(Data to use begins)
import Summits.CriticalPhenomena.PercolationContinuityZ3.Theorems.PercNearOneGluingNoHeavyQuantCombCount
import Summits.CriticalPhenomena.PercolationContinuityZ3.Theorems.PercNearOneGluingNoHeavyQuantFarTreeRow
import HarnessLib

/-!
# QUANT lane R8: FAR AT EVERY LAYER ON COMBS — `Quant.FarTreeRow`'s conclusion for every rooted forest whose relays other than an
# argmin relay `a` leave `a`'s ancestral chain by pairwise disjoint private paths

builds on p205010 (kernel theorem, internal audit signed; external expert review pending)

Support file (`--supports stmt-CriticalPhenomena-4575`), QUANT lane seat prim-quant-p1 (gen 6), rung R8 of
`run/shared/lean/prim/quant/LADDER.md`; memo `P1-SURPLUS.md` §17.  Theorems only; no sorries; standard axioms.

* `Quant.exists_enum_mono` — a finset can be enumerated with a given `ℕ`-valued key nondecreasing (selection sort).
* `Quant.farTreeRow_comb` — **FAR on combs, every layer** (gate coordinates of `Quant.FarTreeRow`): for ancestor finsets `P` of a rooted
  forest on `Fin m` (`y ∈ P x → P y ⊆ P x`; members of `P x` pairwise comparable), gates `q`, a relay set `A ∋ a` with
  `∏_{P a} q ≤ ∏_{P b} q` on `A` (`a` is a least likely relay) and `P b ∩ P b' ⊆ P a` for distinct `b, b' ∈ A ∖ a` (COMB: the other
  relays hang off `a`'s ancestral chain by pairwise disjoint private parts; relays on the chain and relays glued to `a` are allowed),
  every layer `j` and every `t`:  `2j < Σ_{b∈A} ∏_{P b} q` and `1 − ∏_{P b} q ≤ t` on `A` imply `P(#{b ∈ A : ↑(P b) ⊆ ω} ≤ j) ≤ t`.
  This is the instance of `Quant.FarTreeRow` (OPEN for general branching trees) on the comb family, at EVERY layer `j` — beyond the
  kernel's previous all-layer families (spiders `Quant.far_indepLegs`, block-stars, hub + root blocks); it contains the near-tie
  'leafy hub + tied competitor' trees of LEAD-NOTES-G7 N15 with unit leaves when the argmin is taken at a hub leaf.
  Proof: enumerate `A ∖ a` root-first (`exists_enum_mono` on the key `#(P b ∩ P a)`; chain parts are nested, `Quant.comb_downsets_nested`),
  write `P(N ≥ j+1) = Σ_k w k p k · PB[p, k] j + x · PB[p, K] j` (`Quant.comb_count_eq`), and apply the all-layer singles chain
  inequality `Quant.CountDP.sojourn_weighted` (the SOJOURN LEMMA of `…QuantSojourn.lean`): `w k · p k = P(b k reached) ≥ x = P(a reached)`
  and `x + Σ_k w k p k = E N > 2j`.  (Lead g8 LEAD-NOTES-G8 N19 (2) conjectured this family; the blob analogue of the sojourn route is false.)
[this work]
-/

noncomputable section

namespace Summit.CriticalPhenomena.PercolationContinuityZ3.Theorems

namespace Quant

open Finset MeasureTheory
open Literature.Probability.LatticeModels
open Literature.Probability.Percolation
open scoped Classical

/-- `PB[p, m] b` = probability that exactly `b` of the first `m` independent trials succeed (recursion on `m`, as in `…QuantCountDP.lean`). -/
local notation3 "PB[" p ", " m "]" =>
  (Nat.rec (motive := fun _ => ℕ → ℝ) (fun b => if b = 0 then (1 : ℝ) else 0)
    (fun n f b => (p : ℕ → ℝ) n * (if b = 0 then (0 : ℝ) else f (b - 1)) + (1 - (p : ℕ → ℝ) n) * f b) (m : ℕ))

variable {ι : Type*}

/-! ### Enumerating a finset with a nondecreasing key -/

/-- **Selection sort.**  A finset of cardinality `n` has an enumeration `b 0, …, b (n−1)` (injective, onto) along which a given key
`f : ι → ℕ` is nondecreasing (`d` is a default value used off `[0, n)`). [folklore] -/
theorem exists_enum_mono [DecidableEq ι] (f : ι → ℕ) (d : ι) : ∀ (n : ℕ) (S : Finset ι), S.card = n →
    ∃ b : ℕ → ι, (∀ k, k < n → b k ∈ S) ∧ (∀ k k', k < n → k' < n → b k = b k' → k = k') ∧
      (∀ y ∈ S, ∃ k, k < n ∧ b k = y) ∧ (∀ k k', k ≤ k' → k' < n → f (b k) ≤ f (b k')) := by
  intro n
  induction n with
  | zero =>
    intro S hS
    rw [Finset.card_eq_zero] at hS
    subst hS
    exact ⟨fun _ => d, fun k hk => absurd hk (Nat.not_lt_zero k), fun k k' hk => absurd hk (Nat.not_lt_zero k),
      fun y hy => absurd hy (Finset.notMem_empty y), fun k k' _ hk' => absurd hk' (Nat.not_lt_zero k')⟩
  | succ n ih =>
    intro S hS
    have hne : S.Nonempty := by rw [← Finset.card_pos, hS]; omega
    obtain ⟨y₀, hy₀, hmin⟩ := Finset.exists_min_image S f hne
    have hcard : (S.erase y₀).card = n := by rw [Finset.card_erase_of_mem hy₀, hS]; rfl
    obtain ⟨b', hb'mem, hb'inj, hb'cov, hb'mono⟩ := ih (S.erase y₀) hcard
    refine ⟨fun k => if k = 0 then y₀ else b' (k - 1), ?_, ?_, ?_, ?_⟩
    · intro k hk
      by_cases hk0 : k = 0
      · simp only [hk0, if_true]; exact hy₀
      · simp only [hk0, if_false]; exact Finset.mem_of_mem_erase (hb'mem (k - 1) (by omega))
    · intro k k' hk hk' h
      by_cases hk0 : k = 0 <;> by_cases hk0' : k' = 0
      · omega
      · simp only [hk0, if_true, hk0', if_false] at h
        have := hb'mem (k' - 1) (by omega)
        rw [← h] at this
        exact absurd this (Finset.notMem_erase y₀ S)
      · simp only [hk0, if_false, hk0', if_true] at h
        have := hb'mem (k - 1) (by omega)
        rw [h] at this
        exact absurd this (Finset.notMem_erase y₀ S)
      · simp only [hk0, if_false, hk0'] at h
        have := hb'inj (k - 1) (k' - 1) (by omega) (by omega) h
        omega
    · intro y hy
      by_cases hyy : y = y₀
      · exact ⟨0, by omega, by simp [hyy]⟩
      · obtain ⟨k, hk, hky⟩ := hb'cov y (Finset.mem_erase.2 ⟨hyy, hy⟩)
        refine ⟨k + 1, by omega, ?_⟩
        simp only [Nat.add_one_ne_zero, if_false, Nat.add_sub_cancel]
        exact hky
    · intro k k' hkk' hk'
      by_cases hk0 : k = 0
      · simp only [hk0, if_true]
        by_cases hk0' : k' = 0
        · simp only [hk0', if_true]; exact le_rfl
        · simp only [hk0', if_false]
          exact hmin _ (Finset.mem_of_mem_erase (hb'mem (k' - 1) (by omega)))
      · have hk0' : k' ≠ 0 := by omega
        simp only [hk0, hk0', if_false]
        exact hb'mono (k - 1) (k' - 1) (by omega) (by omega)

/-! ### FAR at every layer on combs -/

/-- **FAR AT EVERY LAYER ON COMBS** (gate coordinates; see the file header).  For ancestor finsets `P` of a rooted forest on `Fin m`, gates
`q`, a relay set `A` with a least likely relay `a ∈ A` off whose ancestral chain the other relays hang by pairwise disjoint private parts
(`P b ∩ P b' ⊆ P a` for distinct `b, b' ∈ A ∖ a`), every `j` and `t`: `2j < Σ_{b∈A} ∏_{P b} q` and `1 − ∏_{P b} q ≤ t` (`b ∈ A`) give
`P(#{b ∈ A : ↑(P b) ⊆ ω} ≤ j) ≤ t` — the conclusion of `Quant.FarTreeRow` for this family, at every layer. [this work] -/
theorem farTreeRow_comb (m : ℕ) (P : Fin m → Finset (Fin m))
    (h2 : ∀ x, ∀ y ∈ P x, P y ⊆ P x) (h3 : ∀ x, ∀ y ∈ P x, ∀ z ∈ P x, y ∈ P z ∨ z ∈ P y)
    (q : Fin m → unitInterval) (A : Finset (Fin m)) (j : ℕ) (t : ℝ) (a : Fin m) (ha : a ∈ A)
    (hmin : ∀ b ∈ A, ∏ y ∈ P a, (q y : ℝ) ≤ ∏ y ∈ P b, (q y : ℝ))
    (hcomb : ∀ b ∈ A, ∀ b' ∈ A, b ≠ a → b' ≠ a → b ≠ b' → P b ∩ P b' ⊆ P a)
    (hEN : (2 * j : ℝ) < ∑ b ∈ A, ∏ y ∈ P b, (q y : ℝ))
    (ht : ∀ b ∈ A, 1 - ∏ y ∈ P b, (q y : ℝ) ≤ t) :
    (prodBernoulli q).real {ω : Set (Fin m) | (A.filter fun b => ((P b : Finset (Fin m)) : Set (Fin m)) ⊆ ω).card ≤ j} ≤ t := by
  set μ := prodBernoulli q with hμ
  have hmeas : ∀ T : Set (Set (Fin m)), MeasurableSet T := fun T => (Set.toFinite T).measurableSet
  have hq0 : ∀ y, (0 : ℝ) ≤ q y := fun y => (q y).2.1
  have hq1 : ∀ y, (q y : ℝ) ≤ 1 := fun y => (q y).2.2
  have hprod01 : ∀ s : Finset (Fin m), 0 ≤ ∏ y ∈ s, (q y : ℝ) ∧ ∏ y ∈ s, (q y : ℝ) ≤ 1 := fun s =>
    ⟨Finset.prod_nonneg fun y _ => hq0 y, Finset.prod_le_one (fun y _ => hq0 y) fun y _ => hq1 y⟩
  set x : ℝ := ∏ y ∈ P a, (q y : ℝ) with hx
  -- it is enough to show `P(N ≥ j+1) ≥ x`
  suffices hge : x ≤ μ.real {ω : Set (Fin m) | j + 1 ≤ (A.filter fun b => ((P b : Finset (Fin m)) : Set (Fin m)) ⊆ ω).card} by
    have hcompl : {ω : Set (Fin m) | (A.filter fun b => ((P b : Finset (Fin m)) : Set (Fin m)) ⊆ ω).card ≤ j} =
        {ω : Set (Fin m) | j + 1 ≤ (A.filter fun b => ((P b : Finset (Fin m)) : Set (Fin m)) ⊆ ω).card}ᶜ := by
      ext ω; simp only [Set.mem_setOf_eq, Set.mem_compl_iff, not_le]; omega
    rw [hcompl, probReal_compl_eq_one_sub (hmeas _)]
    linarith [ht a ha]
  rcases Nat.eq_zero_or_pos j with hj0 | hjpos
  · -- layer `0`: `a` reached suffices
    subst hj0
    rw [hx, ← prodBernoulli_real_subset q (P a)]
    refine measureReal_mono ?_ (measure_ne_top _ _)
    intro ω hω
    simp only [Set.mem_setOf_eq, zero_add] at hω ⊢
    exact Finset.card_pos.2 ⟨a, Finset.mem_filter.2 ⟨ha, hω⟩⟩
  -- enumerate the hairs root-first
  set S : Finset (Fin m) := A.erase a with hS
  obtain ⟨b, hbmem, hbinj, hbcov, hbmono⟩ := exists_enum_mono (fun y => (P y ∩ P a).card) a S.card S rfl
  set K := S.card with hK
  have hb : ∀ k, k < K → b k ∈ A ∧ b k ≠ a := fun k hk =>
    ⟨Finset.mem_of_mem_erase (hbmem k hk), (Finset.mem_erase.1 (hbmem k hk)).1⟩
  have hcover : ∀ y ∈ A, y ≠ a → ∃ k, k < K ∧ b k = y := fun y hy hya => hbcov y (Finset.mem_erase.2 ⟨hya, hy⟩)
  have hmono : ∀ k k', k ≤ k' → k' < K → P (b k) ∩ P a ⊆ P (b k') ∩ P a := fun k k' hkk' hk' =>
    subset_of_nested_of_card_le (comb_downsets_nested P h2 h3 a (b k) (b k')) (hbmono k k' hkk' hk')
  have hcomb' : ∀ k k', k < K → k' < K → k ≠ k' → P (b k) ∩ P (b k') ⊆ P a := fun k k' hk hk' hne =>
    hcomb (b k) (hb k hk).1 (b k') (hb k' hk').1 (hb k hk).2 (hb k' hk').2 fun h => hne (hbinj k k' hk hk' h)
  set p : ℕ → ℝ := fun k => ∏ y ∈ P (b k) \ P a, (q y : ℝ) with hp
  set w : ℕ → ℝ := fun k => ∏ y ∈ P (b k) ∩ P a, (q y : ℝ) with hw
  have hcount := comb_count_eq P q a x hx K A b p w ha hb hbinj hcover hmono hcomb' (fun k => rfl) (fun k => rfl)
    (j + 1) (by omega)
  rw [Nat.add_sub_cancel] at hcount
  rw [hcount]
  -- the all-layer singles chain inequality
  have hp01 : ∀ k, 0 ≤ p k ∧ p k ≤ 1 := fun k => hprod01 _
  have hwp : ∀ k, w k * p k = ∏ y ∈ P (b k), (q y : ℝ) := by
    intro k
    rw [hw, hp]
    simp only
    rw [← Finset.prod_union (Finset.disjoint_sdiff_inter (P (b k)) (P a)).symm]
    congr 1
    ext y; simp only [Finset.mem_union, Finset.mem_inter, Finset.mem_sdiff]; tauto
  refine CountDP.sojourn_weighted p hp01 w x K j hjpos (hprod01 _).1 (hprod01 _).2 (fun k _ => (hprod01 _).2)
    (fun k hk => by rw [hwp]; exact hmin (b k) (hb k hk).1) ?_
  -- the mean: `x + Σ_k w k p k = Σ_{b ∈ A} ∏_{P b} q`
  have himage : S = (Finset.range K).image b := by
    ext y
    constructor
    · intro hy
      obtain ⟨k, hk, rfl⟩ := hbcov y hy
      exact Finset.mem_image.2 ⟨k, Finset.mem_range.2 hk, rfl⟩
    · intro hy
      obtain ⟨k, hk, rfl⟩ := Finset.mem_image.1 hy
      exact hbmem k (Finset.mem_range.1 hk)
  have hsum : ∑ y ∈ A, ∏ z ∈ P y, (q z : ℝ) = x + ∑ k ∈ Finset.range K, w k * p k := by
    rw [← Finset.add_sum_erase A _ ha, ← hS, himage, Finset.sum_image fun k hk k' hk' h =>
      hbinj k k' (Finset.mem_range.1 hk) (Finset.mem_range.1 hk') h]
    simp only [hwp]
    rw [hx]
  rw [← hsum]
  exact hEN

end Quant

end Summit.CriticalPhenomena.PercolationContinuityZ3.Theorems

end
(Data to use ends)
Each line in the listing above that includes "nondecreasing" is to be copied.

Written response
* `Quant.exists_enum_mono` — a finset can be enumerated with a given `ℕ`-valued key nondecreasing (selection sort).
/-! ### Enumerating a finset with a nondecreasing key -/
`f : ι → ℕ` is nondecreasing (`d` is a default value used off `[0, n)`). [folklore] -/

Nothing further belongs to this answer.